Cтремление создать новые типы штаммов-продуцентов на основе бактерий рода Streptomyces стимулировало разработку для них генно-инженерной системы. Следует подчеркнуть, что стрептомицеты синтезируют широкий спектр внеклеточных ферментов. Поэтому по аналогии с бациллами могут быть созданы штаммы стрептомицетов, секретирующих из клеток целевые белки. Важной особенностью стрептомицетов является также то, что они не патогенны ни для человека, ни для животных. Известен лишь единственный вид (S. scabies), патогенный для растений.
Геном бактерий рода Streptomyces представлен одной молекулой кольцевой двухцепочечной ДНК размером около 104 тпн (в 2,5 раза протяженней, чем у Е. coli). Для стрептомицетов характерно очень высокое (70-73 %) содержание в ДНК GC-nap. (У бактерий рода Escherichia этот показатель составляет около 50 %, а у Bacillus — 32-62 %.) Многие штаммы стрептомицетов имеют естественную систему генетического обмена через конъюгацию, направляемую половыми факторами. Хотя механизм этого процесса пока полностью не ясен, проведенные исследования позволяют сделать заключение, что конъюгационная система Streptomyces генетически устроена намного проще, чем F-фактор Е. coli. К наиболее изученным в генетическом плане относятся штаммы S. сое-licolor А3(2) и S. lividans 66. Для них получено и охарактеризовано большое число различных мутантов.

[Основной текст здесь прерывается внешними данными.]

import Literature.Geometry.Riemannian.ColdingMinicozziEntropyLowerBound
import Literature.Geometry.Riemannian.GaussianAreaDistortionUpper
import Literature.Geometry.Riemannian.GaussianAreaEstimates
import Literature.MeasureTheory.Hausdorff.SmoothImageHausdorffFinite
import Mathlib.Analysis.Calculus.InverseFunctionTheorem.FDeriv
import HarnessLib

/-!
# Local graphs over the tangent plane and the uniform small-scale bound for Gaussian areas

A curvature-free route to the uniform small-scale bound used in the proof of Colding–Minicozzi
2012, Lemma 7.7 ("`F_{x₀,t₀}(Σ) ≤ 1 + 2ε` for any `x₀` near `Σ` and any `t₀ ≤ t̄`", obtained there
from Lemma 7.2 (2)–(3), i.e. using the mean curvature): a closed embedded `C¹` submanifold is
covered by finitely many pieces which are graphs with Lipschitz constant `≤ 1 + ε` over their
tangent planes, whence `F_{x₀,t₀}(Σ) ≤ (1+ε)ⁿ + ε` for ALL centres `x₀` and all small scales `t₀`,
by Lipschitz comparison of Hausdorff measures alone. For
`Σ = f(M)` (compact `M`, boundaryless model of dimension `n`, `f` an injective `C^m` map, `m ≥ 1`,
with injective differential) and `F_{p,t} = gaussianArea n p t` (`ColdingMinicozziEntropy.lean`):

* `exists_graph_tangent_reparam` — a `C¹` germ with injective differential is locally a graph
  `G` over its tangent space `T` (`π ∘ G = id`, `G` `(1+ε)`-Lipschitz), by the inverse function
  theorem applied to `π ∘ h` for the tangent reparametrisation `h` of
  `ColdingMinicozziEntropyLowerBound.lean`;
* `gaussianArea_graph_le` — a graph piece has `F_{y₀,t} ≤ (1+ε)ⁿ` from EVERY centre `y₀`
  (layer cake; the projection is `1`-Lipschitz; Lipschitz images and `μHE[n]`);
* `exists_forall_gaussianArea_range_le` — **`∃ t₀ > 0, ∀ y₀, ∀ t ∈ (0, t₀], F_{y₀,t}(Σ) ≤ (1+ε)ⁿ + ε`**
  (finite cover by graph pieces, Lebesgue number, far-part estimate of
  `GaussianAreaEstimates.lean`).

Used in `ColdingMinicozziEntropyAchieved.lean` (Lemma 7.7). Everything is proved; no definitions
and no named facts are introduced.

## References

* T. H. Colding, W. P. Minicozzi II, *Generic mean curvature flow I; generic singularities*,
  Ann. of Math. 175 (2012) 755–833, Lemma 7.2 (3), Lemma 7.7 and its proof. [ColdingMinicozzi2012]
-/

noncomputable section
import Summits.BirchSwinnertonDyer.BirchSwinnertonDyer.Theorems.CMKolyvaginAtInertTwoGenusDefectBSDConsistencyAtTwo
import Summits.BirchSwinnertonDyer.BirchSwinnertonDyer.Theses.CMKolyvaginAtInertTwo
import HarnessLib

/-!
# Route `CMKolyvaginAtInertTwo`, item R0 `CMHeegnerTwoPrimitiveOfTrivialShaTwo` (stmt-BirchSwinnertonDyer-28176) —
# R0 IS A CONSEQUENCE OF THE ROUTE'S OWN TARGET: `WAllCornerFTwo` ∧ (five prints) ⟹ R0

Seat `bsd-line-cmk2-p1` g23 (cell `bsd-print-cf2`), `--supports stmt-BirchSwinnertonDyer-28176` (helper; closes nothing).
THEOREMS ONLY (no definition, no named fact, no `sorry`).  BSD is NOT proved by this: the leaf `WAllCornerFTwo`
(BSD₂ for CM curves of analytic rank one) is a HYPOTHESIS here.  This is the BSD-TRUTH CERTIFICATE of R0 (the
analogue for 28176 of g21's p759429 for 24277): R0 can only be refuted by refuting BSD₂ on H₂ (or a print).

Mechanism.  On an R0 frame (E ∈ H₂, `K` Heegner with odd `d_K ≠ −3`, optimal odd-Manin frame, `y_K = P(1)` of
infinite order, `Ш(E_K)(2) = ⊥`) suppose `y_K = 2Q` in `E(K[1])`.  Let `2^{M₀} ∥ y_K` (`M₀` exists, `E(K[1])`
finitely generated); then `M₀ ≥ 1`.  Gross–Zagier makes the twin `E^{(d_K)}` of analytic rank `0`, Burungale–Flach
(print `bsdTriple_of_hasCM_of_L_one_ne_zero`) gives `BSD₂` of its globally minimal CM model `Wd`, the leaf gives
`BSD₂(E)`, and g21's exact descent read backwards
(`card_primaryComponent_sha_two_baseChange_eq_pow_of_bsdp_of_printedInputs`) yields `#Ш(E_K)(2) = 2^{2M₀} ≥ 4`,
contradicting `Ш(E_K)(2) = ⊥`.

* `cmHeegnerTwoPrimitiveOfTrivialShaTwo_of_wAllCornerFTwo_of_prints` — **leaf ∧ (GZ, GZK, modularity, Milne,
  Burungale–Flach) ⟹ R0 (28176) BY NAME**.

References: [GrossZagier1986] V.§2; [McCallumLMS1991] §5 Lemma 5.1; [Milne1972ArithmeticAV] Thm. 1;
[BurungaleFlach2024] Thm. 1.1, Cor. 2; [GrossLMS1991] §2 (2.2)–(2.4).
-/

set_option autoImplicit false
-- the Theorems namespace of this sub repeats the summit name by design (D-0017 nested layout)
set_option linter.dupNamespace false

noncomputable section

open scoped Classical

open WeierstrassCurve NumberField Literature.NumberTheory.EllipticCurves
  Literature.NumberTheory.EllipticCurves.ModularForms
  Literature.NumberTheory.EllipticCurves.Rank1Residual
  Summit.BirchSwinnertonDyer.Rank1Residual
open Summit.BirchSwinnertonDyer.BirchSwinnertonDyer.Theorems.CMExactDescent
open Summit.BirchSwinnertonDyer.BirchSwinnertonDyer.Theses.CMKolyvaginAtInertTwo (CMHeegnerTwoPrimitiveOfTrivialShaTwo)

namespace Summit.BirchSwinnertonDyer.BirchSwinnertonDyer.Theorems.KolyvaginGenusTwo

/-- **R0 is BSD-true: `WAllCornerFTwo` ∧ (Gross–Zagier at every level, GZK, modularity, Milne any-model,
Burungale–Flach) ⟹ `CMHeegnerTwoPrimitiveOfTrivialShaTwo` (stmt-28176) by name.**  On a frame of R0's hypotheses
with `Ш(E_K)(2) = ⊥`, a `2`-divisible `y_K` would have exact exponent `M₀ ≥ 1`, while BSD₂ of the pair (the twin's
from print, `E`'s from the leaf) forces `#Ш(E_K)(2) = 2^{2M₀}` (g21), i.e. `1 = 2^{2M₀}`.  The leaf is a
HYPOTHESIS; nothing is closed; this certifies that R0 is a necessary condition for the route's target.
[cite: GrossZagier1986, V.§2 (p. 312)] [cite: McCallumLMS1991, §5 Lemma 5.1] [cite: Milne1972ArithmeticAV, Thm. 1]
[cite: BurungaleFlach2024, Thm. 1.1 and Cor. 2] -/
theorem cmHeegnerTwoPrimitiveOfTrivialShaTwo_of_wAllCornerFTwo_of_prints
    (hGZ : ∀ (N : ℕ) [NeZero N] (W : WeierstrassCurve ℚ) (K : Type) [Field K] [NumberField K], gross_zagier N W K)
    (hGZK : rank_eq_analyticRank_of_analyticRank_le_one) (hnf : exists_isNewformOf)
    (hMilneC : Milne1972.bsdQuotient_baseChange_quadratic_anyModel) (hBF : bsdTriple_of_hasCM_of_L_one_ne_zero)
    (hLeaf : Summit.BirchSwinnertonDyer.WAllCornerFTwo) :
    CMHeegnerTwoPrimitiveOfTrivialShaTwo := by
  intro W _ _ _ hCM _hin hρ hr hT K _ _ hIQ hodd h3 hHe Dt _hDt hc β ι d₁ hy hsha
  rintro ⟨Q, hQ⟩
  have hmod : hasEntireLFunction_rat := hasEntireLFunction_rat_of_exists_isNewformOf hnf
  -- the exact `2`-divisibility exponent `M₀` of `y_K = P(1)` in `E(K[1])`
  haveI : NumberField (ringClassField K ι 1) := numberField_ringClassField hIQ ι one_ne_zero
  haveI : (W.baseChange (ringClassField K ι 1)).IsElliptic := by rw [baseChange]; infer_instance
  haveI : Module.Finite ℤ (W.baseChange (ringClassField K ι 1)).toAffine.Point := by
    convert (W.baseChange (ringClassField K ι 1)).module_finite_point_holds
  obtain ⟨M₀, hdiv, hndiv⟩ := exists_pow_smul_eq_and_not_of_not_isOfFinAddOrder Nat.prime_two hy
  -- the twin has `L(E^{(d_K)}, 1) ≠ 0` (Gross–Zagier: `y_K` non-torsion ⟹ `L′(E/K, 1) ≠ 0 = L′(E,1)·L(E^{(d_K)},1)`)
  obtain ⟨P₀, Hd, hP₀, hP₀K⟩ := exists_heegnerPoint_map_eq_derivedPoint_one hIQ hHe d₁
  have hPinf : ¬ IsOfFinAddOrder P₀ := by
    intro hfin
    apply hy
    rw [← hP₀K]
    exact (WeierstrassCurve.Affine.Point.map (W' := W) (algebraMap K (ringClassField K ι 1)).toRatAlgHom).isOfFinAddOrder hfin
  have hLK : LDerivEK W K ≠ 0 :=
    (lDerivEK_ne_zero_iff_not_isOfFinAddOrder W (W.conductorNorm ℤ) K (hGZ _ W K) hIQ hHe ⟨Dt, Hd, ι, hP₀⟩).mpr hPinf
  have hL0 : W.entireLFunction 1 = 0 := entireLFunction_one_eq_zero_of_analyticRank_eq_one hr
  have hLt : (W.quadraticTwist (NumberField.discr K : ℚ)).entireLFunction 1 ≠ 0 := by
    intro h0
    apply hLK
    rw [Literature.NumberTheory.EllipticCurves.KrizLi2019.lDerivEK_eq_deriv_mul W K hmod hL0, h0, mul_zero]
  -- the globally minimal CM twin of analytic rank `0`; BSD₂ of the twin from PRINT, of `E` from the LEAF
  obtain ⟨Wd, _, _, hWd, hcmd, hrd⟩ := CMSupply.exists_minimal_twin_hasCM_analyticRank_zero hnf W hCM K hLt
  have hBd : BSDp Wd 2 := Summit.BirchSwinnertonDyer.Rank1Residual.bsdp_cm_rankZero (p := 2) hBF hmod hcmd hrd
  have hBW : BSDp W 2 := hLeaf W hCM hr
  -- g21: `#Ш(E_K)(2) = 2^{2M₀}`; with `Ш(E_K)(2) = ⊥` this is `1 = 2^{2M₀}`, so `M₀ = 0`
  have hcard := card_primaryComponent_sha_two_baseChange_eq_pow_of_bsdp_of_printedInputs hGZ hGZK hmod hMilneC W hρ hr hT
    K hIQ hodd h3 hHe Dt hc β ι d₁ hy M₀ hdiv hndiv Wd hWd hBd hBW
  rw [hsha, AddSubgroup.card_bot] at hcard
  have hM : M₀ = 0 := by
    have h := (Nat.pow_eq_one.mp hcard.symm).resolve_left (by norm_num)
    omega
  subst hM
  exact hndiv ⟨Q, by simpa using hQ⟩

end Summit.BirchSwinnertonDyer.BirchSwinnertonDyer.Theorems.KolyvaginGenusTwo

end
import Literature.Computability.Complexity.StackFFTPasses
import HarnessLib

/-!
# The register file of the recursion driver of the fast negacyclic multiplier

Literature / complexity toolkit, continuing `StackFFTPasses.lean`.  The driver of the breadth-first
negacyclic multiplier (`StackFFTDriverSteps.lean`, `StackFFTDriver.lean`) works over the register
roles `GReg` = the level-pass roles `f x` plus the batches `BF BG`, the results `RR`, twiddle
copies, the history `HIST`, the schedule `SCHED`, the exponent `KN` and its numerals.  As in
`StackFFTLevel.lean` (`FSlots` / `fSt`), the registers the driver rewrites are collected in a
record `GSlots`; `gBase q T w` is the ambient file with the driver's variables set and
`gSt q T w = fSt (rFG q) (gBase q T w) w.fz` the full file.  The file is the (mechanical) simp
interface: read / write lemmas for every field (`gBase_X`, `update_gBase_X`, `fSt_gX`,
`fSt_update_gX`, `gSt_X`, `update_gSt_X`, the slots `gSt_sX`), pass-through reads
`gBase_v / gBase_n / gBase_f / gSt_v / gSt_n`, and `gSt_eq_fSt`, `fSt_gBase`.

## References

* T. Nipkow, G. Klein, *Concrete Semantics with Isabelle/HOL*, Springer 2014, §7.2 (register
  files as functions; the frame reasoning style of `StackZnVectors.lean`). (Folklore material,
  fully proved here.)
-/

namespace Literature.Computability.Complexity

open _root_.Computability SProg

namespace Com

/-- Register roles of the recursion driver: the level-pass roles `f x`, the batches `BF`, `BG`,
the results `RR`, twiddle copies `TW2 TWS TW3`, the history `HIST` of twiddle lists (with its
transit `TMPH`), the schedule `SCHED`, the exponent `KN` and its test `KD = k ∸ 3`, constants
`THREE`, `ONE`, `CINV = (N+1)/2`, per-depth numerals `AR` (`a`), `LVN` (`lv`), `MREG` (`m`),
`TREG` (`t`), the unary level counter `LVU`, and the loop token `W0`. [folklore] -/
inductive GReg
  | f (x : FReg) | BF | BG | RR | TW2 | TWS | TW3 | TMPH | HIST | SCHED | KN | KD | THREE | ONE | CINV | AR | LVN | LVU | MREG | TREG | W0
  deriving DecidableEq

/-- The level-pass roles inside the driver roles. [folklore] -/
def GReg.ιF : FReg ↪ GReg := ⟨GReg.f, fun _ _ h => GReg.f.inj h⟩

/-- `ιF` is the constructor `f`. [folklore] -/
@[simp] theorem GReg.ιF_apply (x : FReg) : GReg.ιF x = .f x := rfl

variable {β : Type} [DecidableEq β] (q : GReg ↪ β)

/-- The level-pass roles in the ambient index type. [folklore] -/
abbrev rFG : FReg ↪ β := GReg.ιF.trans q

/-- The vector-pass roles in the ambient index type (through the driver). [folklore] -/
abbrev rVG : VReg ↪ β := rVF (rFG q)

omit [DecidableEq β] in
/-- Reading a level-pass role. [folklore] -/
@[simp] theorem rFG_apply (x : FReg) : rFG q x = q (.f x) := rfl

omit [DecidableEq β] in
/-- Reading a vector-pass role. [folklore] -/
@[simp] theorem rVG_apply (x : VReg) : rVG q x = q (.f (.n (.v x))) := rfl
import Summits.MatrixMultiplication.MatrixMultiplication.Theses.GelfandPairHosts
import Summits.MatrixMultiplication.MatrixMultiplication.Theorems.GelfandPairHostsGelfandHostingStubGelfandTrick
import Summits.MatrixMultiplication.MatrixMultiplication.Theorems.GelfandPairHostsGelfandHostingStubDesignOfSaturatedTriple
import Summits.MatrixMultiplication.MatrixMultiplication.Theorems.GelfandHosting.Negative.WreathF2

/-!
# `BeatTheSquares` (crux stmt-MatrixMultiplication-7383) — proved

Route `MatrixMultiplication/GelfandPairHosts`.  The crux asks for a multiplicity-free finite `G`-set with a
module-TPP design of size `(a,b,c)` and host cost `D = dim span{P_g} < abc` ("a module host beats the sum
of the squares").  The witness is the line-`birth` machinery of the sibling crux `GelfandHosting` run on the
Cohn–Kleinberg–Szegedy–Umans wreath triple over `F₂`: `Negative/WreathF2.lean` gives a GENEROUSLY TRANSITIVE
host `(F₂⁴)³ ≀ C₂ ↷ ((F₂⁴)³)²` (`N = 2²⁴`, `|G| = 2²⁵ ≥ D`) with a stabiliser-saturated TPP triple of size
`|S|·|T|·|U•x₀| = 480·480·240 = 55 296 000 > 2²⁵`; the landed stubs `stub_gelfandTrick` (generous
transitivity ⇒ multiplicity-free) and `stub_designOfSaturatedTriple` (saturated TPP triple ⇒ module-TPP
design of that size) turn it into the required design.  (The strategist seat
`planner-cstrat-stmt-MatrixMultiplication-7381-h1-0` first observed, with a kernel-checked candidate over
`ℤ/5`, that CKSU's triples are saturated and beat the squares; this file is an independent `F₂` version.)
-/

set_option linter.dupNamespace false

namespace Summit.MatrixMultiplication.MatrixMultiplication.Theorems

open Summit.MatrixMultiplication.MatrixMultiplication.Theses.GelfandPairHosts
open Summit.MatrixMultiplication.MatrixMultiplication.Theorems.GelfandHosting.Negative (wreathF2_beats)

/-- **`BeatTheSquares` holds**: the `F₂`-wreath host `(F₂⁴)³ ≀ C₂ ↷ ((F₂⁴)³)²` is multiplicity-free (Gelfand's
trick on a generously transitive action) and carries a module-TPP design of size `(480, 480, 240)` (from the
saturated CKSU triple) while `D ≤ |G| = 2²⁵ < 55 296 000 = abc`.
[cite: CohnKleinbergSzegedyUmans2005, §2 Lemma 2.1 (= arXiv:math/0511460 Lemma 10)] -/
theorem beatTheSquares_proof : BeatTheSquares := by
  obtain ⟨G, iG, iF, X, iFX, iDX, iMA, x₀, S, T, U, hgt, htpp, hsat, hlt⟩ := wreathF2_beats
  obtain ⟨φ, ψ, χ, hdes⟩ := stub_designOfSaturatedTriple G X x₀ S T U htpp hsat
  exact ⟨G, iG, iF, X, iFX, iDX, iMA, _, _, _, φ, ψ, χ, stub_gelfandTrick G X hgt, hdes, hlt⟩

end Summit.MatrixMultiplication.MatrixMultiplication.Theorems
/-- **THE PRINTED TOWER AT THE TORUS OF RECORD (κ₀ = 1), CRIT-PINNED LAYER**: the [B11] leaf at `Z11OfRecord F N ζ.pinCrit` with EVERY printed statement at the ONE constant `ζ.B₃` —
Theorem 1 and Proposition 7 derived by the induction, Props 2–6, 8, 9, Sect. F verbatim, the located bridge steps displayed, Sect. A and the WHOLE dictionary PROVED — NO `hloc`,
NO `hcrit`. [cite: Balaban1985Variational, Thm 1 p.279, Sect. A (11)–(14) pp.279–280, Props 2–9 pp.281–309] -/
theorem b11Leaf_Z11OfRecord_pinCrit_of_towerT_parts_kappa_one
    (β : ∀ i : ZIdx, Bridge (famXOfRecord F N ζ.pinCrit i) (ζ.famLG i)) (bg : ∀ i : ZIdx, GaugeField (F.P i.K) 0 (SU N) → (ζ.famLG i).Cfg)
    {O₁ O₂ e₅ : ℝ}
    (hbg14 : ∀ (i : ZIdx) (ε : ℝ) (V : GaugeField (F.P i.K) i.k (SU N)) (U : GaugeField (F.P i.K) 0 (SU N)),
      InUkClassB11 F N i.K i.k (ζ.C₁ * ζ.B₃ * ε) U → Averaging.iter (avOfRecord F N i.K) i.k U = V →
        (ζ.famLG i).Sat14 (ζ.C₁ * ζ.B₃ * ε) (ζ.C₁ * ε) ((β i).bdry V) (bg i U))
    (laws : ∀ i, (β i).Laws ζ.C₁ ζ.B₃) (leaves : ∀ i, ExistenceLeavesCap (β i) ζ.B₀ ζ.B₃ ζ.C₁ O₁ O₂ e₅)
    (hB₀ : 0 < ζ.B₀) (hB₁ : 0 < ζ.B₁) (hB₃ : 1 ≤ ζ.B₃) (hC₁L : (F.L : ℝ) ^ 3 ≤ ζ.C₁) (hB₀B₁ : ζ.B₀ ≤ 4 * ζ.B₁)
    (hc₁ : 0 < ζ.c₁) (hO₁ : 0 < O₁) (hO₂ : 0 < O₂) (he₅ : 0 < e₅)
    (p2 : B11.Prop2Printed ζ.B₁ ζ.B₃ ζ.C₁ ζ.c₁ ζ.famLG) (p3 : B11.Prop3Printed ζ.C₁ ζ.B₃ ζ.C₂ ζ.C₃ ζ.B₀ ζ.c1h ζ.c₄ ζ.δ₀ ζ.famLG)
    (p4 : B11.Prop4Printed ζ.C₁ ζ.B₃ ζ.famLG) (p5 : B11.Prop5Printed ζ.B₁ ζ.B₃ ζ.C₁ ζ.famLG) (p6 : B11.Prop6Printed ζ.B₀ ζ.B₃ ζ.C₁ ζ.famLG)
    (p8 : B11.Prop8Printed ζ.B₃ (famXOfRecord F N ζ.pinCrit)) (sF : B11.SectFPrinted ζ.B₃ (famXOfRecord F N ζ.pinCrit))
    (p9 : B11.Prop9Printed ζ.B₅ ζ.C₁ ζ.β₀ ζ.δ₀ ζ.famAn) :
    B11Leaf (Z11OfRecord F N ζ.pinCrit) :=
  b11Leaf_Z11OfRecord_of_towerT_parts_kappa_one_noLoc ζ.pinCrit β bg hbg14 laws leaves (hcrit_pinCrit ζ) hB₀ hB₁ hB₃ hC₁L hB₀B₁ hc₁ hO₁ hO₂ he₅
    p2 p3 p4 p5 p6 p8 sF p9

end Tower

/-! ## §3 The doubly-pinned layer `(ζ.withSectE E).pinCrit`: Sect. E presented (p4, p6 theorems) AND «critical» pinned (`hcrit` a theorem) -/

section Doubly

variable {L : ℝ} {η : ZIdx → ℝ} [Fact (0 < L)] [∀ i, Fact (0 < η i)] {β : ZIdx → Type} [∀ i, Fintype (β i)]

/-- The two refinements of the residual layer touch DISJOINT fields: at `(ζ.withSectE E).pinCrit` the Props 2–6 family is def-B11's Sect.-E family and the criticality slot is
the predicate of record (both `rfl`). [cite: Balaban1985Variational, Props 2–8 pp.281–304 (bookkeeping)] -/
theorem withSectE_pinCrit_faces (ζ : ResidZ F N) (E : SectEPres F N L η β ζ) :
    ((ζ.withSectE E).pinCrit).famLG = (ζ.withSectE E).famLG ∧ (∀ i : ZIdx, ((ζ.withSectE E).pinCrit).IsCrit i = IsCritOfRecord F N i.K i.k) ∧
      ((ζ.withSectE E).pinCrit).R = ζ.R ∧ ((ζ.withSectE E).pinCrit).famAn = ζ.famAn :=
  ⟨rfl, fun _ => rfl, rfl, rfl⟩

/-- ★ **THE [B11] LEAF AT THE DOUBLY-PINNED BUNDLE OF RECORD `Z11OfRecord F N (ζ.withSectE E).pinCrit` FROM SEVEN PRINTED STATEMENTS — Props 2, 3, 5 (over the Sect.-E family),
Props 7, 8, Sect. F (over the Props 7–8 family, «critical» = print's), Prop. 9 — and the positivity of the letters; NOTHING ELSE**: `t1` by §1 (p. 304's assembly, `hcrit` by
`Node00.hcrit_pinCrit`, no `hloc`), p4 and p6 by node00-def-B11's `prop4∕prop6_Z11OfRecord_withSectE` (n07-b's Sect. E at objects, n16-d's knit).
[cite: Balaban1985Variational, Thm 1 p.279, Props 2–9 pp.281–309] -/
theorem b11Leaf_Z11OfRecord_withSectE_pinCrit_of_parts (ζ : ResidZ F N) (E : SectEPres F N L η β ζ)
    (hC₄ : 0 < E.C₄) (ha₃ : 0 < E.a₃) (hα : 0 < E.α) (hB₀ : 0 < ζ.B₀) (hB₃ : 0 < ζ.B₃) (hC₁ : 0 < ζ.C₁)
    (p2 : B11.Prop2Printed ζ.B₁ ζ.B₃ ζ.C₁ ζ.c₁ (ζ.withSectE E).famLG) (p3 : B11.Prop3Printed ζ.C₁ ζ.B₃ ζ.C₂ ζ.C₃ ζ.B₀ ζ.c1h ζ.c₄ ζ.δ₀ (ζ.withSectE E).famLG)
    (p5 : B11.Prop5Printed ζ.B₁ ζ.B₃ ζ.C₁ (ζ.withSectE E).famLG)
    (p7 : B11.Prop7Printed ζ.B₃ ζ.C₁ (famXOfRecord F N (ζ.withSectE E).pinCrit)) (p8 : B11.Prop8Printed ζ.B₃ (famXOfRecord F N (ζ.withSectE E).pinCrit))
    (sF : B11.SectFPrinted ζ.B₃ (famXOfRecord F N (ζ.withSectE E).pinCrit)) (p9 : B11.Prop9Printed ζ.B₅ ζ.C₁ ζ.β₀ ζ.δ₀ ζ.famAn) :
    B11Leaf (Z11OfRecord F N (ζ.withSectE E).pinCrit) :=
  b11Leaf_Z11OfRecord_of_parts_noLoc (ζ.withSectE E).pinCrit hB₃ hC₁ (hcrit_pinCrit _) p2 p3 (prop4_Z11OfRecord_withSectE ζ E hC₄ ha₃ hB₃ hα hC₁) p5
    (prop6_Z11OfRecord_withSectE ζ E hB₀ hC₄ ha₃ hB₃ hα hC₁) p7 p8 sF p9
/-- The Gaussian weight `exp(−d²/(2s²))` of a non-zero displacement tends to `0` with the width
`s → 0⁺`. -/
theorem tendsto_exp_neg_sq_div {d : ℝ} (hd : 0 < d) :
    Tendsto (fun s : ℝ => Real.exp (-(d ^ 2) / (2 * s ^ 2))) (𝓝[>] 0) (𝓝 0) := by
  have h1 : Tendsto (fun s : ℝ => (s⁻¹) ^ 2) (𝓝[>] 0) atTop :=
    (tendsto_pow_atTop two_ne_zero).comp tendsto_inv_nhdsGT_zero
  have h2 : Tendsto (fun s : ℝ => (-(d ^ 2) / 2) * (s⁻¹) ^ 2) (𝓝[>] 0) atBot :=
    h1.const_mul_atTop_of_neg (by have := pow_pos hd 2; linarith)
  refine (Real.tendsto_exp_atBot.comp h2).congr fun s => ?_
  simp only [Function.comp_apply]
  congr 1
  rw [inv_pow]
  ring

/-- **The smoothed field at `m_δ(e)` tends to `ξ_e` as the width `s → 0⁺`**, whenever the kernel
sum at width `δ` converges absolutely against `ξ` (dominated convergence for series: the weight
of `e' ≠ e` tends to `0`, the weight of `e` is `1`, and for `s ≤ δ` the weights are dominated by
those at width `δ`). -/
theorem tendsto_smoothedNoise_medialPoint {δ : ℝ} (hδ : 0 < δ) (e : (zdGraph 2).edgeSet)
    {ξ : (zdGraph 2).edgeSet → ℝ}
    (hξ : Summable fun e' : (zdGraph 2).edgeSet =>
      gaussWeight δ (medialPoint δ e.1 - medialPoint δ e'.1) * |ξ e'|) :
    Tendsto (fun s => smoothedNoise s δ ξ (medialPoint δ e.1)) (𝓝[>] 0) (𝓝 (ξ e)) := by
  classical
  have hlim : ∑' e' : (zdGraph 2).edgeSet, (if e' = e then ξ e' else 0) = ξ e := tsum_ite_eq e _
  rw [← hlim]
  unfold smoothedNoise
  refine tendsto_tsum_of_dominated_convergence hξ (fun e' => ?_) ?_
  · by_cases h : e' = e
    · subst h
      simp only [if_true, sub_self, norm_zero, ne_eq, OfNat.ofNat_ne_zero, not_false_eq_true,
        zero_pow, neg_zero, zero_div, Real.exp_zero, one_mul]
      exact tendsto_const_nhds
    · rw [if_neg h]
      have hne : (e.1 : Sym2 (Site 2)) ≠ e'.1 := fun h' => h (Subtype.ext h').symm
      have hd := norm_medialPoint_sub_pos hδ e.2 e'.2 hne
      simpa using (tendsto_exp_neg_sq_div hd).mul_const (ξ e')
  · filter_upwards [Ioc_mem_nhdsGT hδ] with s hs
    have hs0 : 0 < s := hs.1
    have hsδ : s ≤ δ := hs.2
    intro e'
    rw [Real.norm_eq_abs, abs_mul, abs_of_pos (Real.exp_pos _)]
    refine mul_le_mul_of_nonneg_right ?_ (abs_nonneg _)
    unfold gaussWeight
    refine Real.exp_le_exp.2 ?_
    rw [neg_div, neg_div, neg_le_neg_iff]
    exact div_le_div_of_nonneg_left (sq_nonneg _) (by positivity) (by nlinarith)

Стрептомицеты не обладают физиологической компетентностью для генетической трансформации, но данное затруднение легко преодолевается при использовании протопластов клеток. Необходимо учитывать, что многие штаммы стрептомицетов несут гены системы рестрикции-модификации. Особенно это характерно для промышленных штаммов, отбираемых с учетом их приспособленности к культивированию в больших ферментерах. Одним из параметров такой приспособленности является устойчивость клеток к фаголизису, которая часто может обеспечиваться высоким уровнем рестриктазной активности.
Для стрептомицетов характерно явление, позволяющее методически просто обнаруживать штаммы, несущие конъюгативные плазмиды. Оказалось, что при попадании спор или регенерирующих протопластов плазмидосодержащего штамма на свежезасеянный газон бесплазмидных клеток формируются фенотипически выявляемые микроколонии — оспины. Оспины образуются в результате того, что в клетках реципиентного штамма (клетках газона), получивших в результате конъюгации плазмиду, замедляется процесс споруляции и микроколония плазмидосодержащего клона на газоне сплошного роста бесплазмидных клеток оказывается окруженной прозрачной кольцевой зоной. Данную реакцию ингибирования роста называют летальным зигозисом, и ее фенотипическое проявление обозначают Ltz+. Наличие признака Ltz+ позволило идентифицировать плазмиды у большого числа штаммов Streptomyces.
Первой изученной плазмидой стрептомицетов стала плазмида SCP2 штамма S. Coelicolor A3 (2), которую Д. Хопвуд с сотрудниками описали в 1975 г. Это половая низкокопийная плазмида размером 30 тпн. Спонтанно был выделен вариант данной плазмиды SCP2*, обеспечивающий значительно большую эффективность хромосомной рекомбинации и более интенсивное проявление клетками фенотипа Ltz+. С помощью рестрикционного анализа не удалось обнаружить различий в структуре ДНК SCP2 и SCP2*, кроме того, эти плазмиды имеют одинаковую копийность в клетках (1-5 копий на бактериальную хромосому). Физическое (рис. 11.3) и генетическое картирование SCP2* позволило сделать вывод о том, что гены, контролирующие репликацию плазмиды, перенос, хромосомную рекомбинацию и летальный зигозис, локализованы в левой половине карты, так как производные SCP2*, содержащие только наибольший Pstl- или BamHI-фрагмент, проявляют все эти свойства.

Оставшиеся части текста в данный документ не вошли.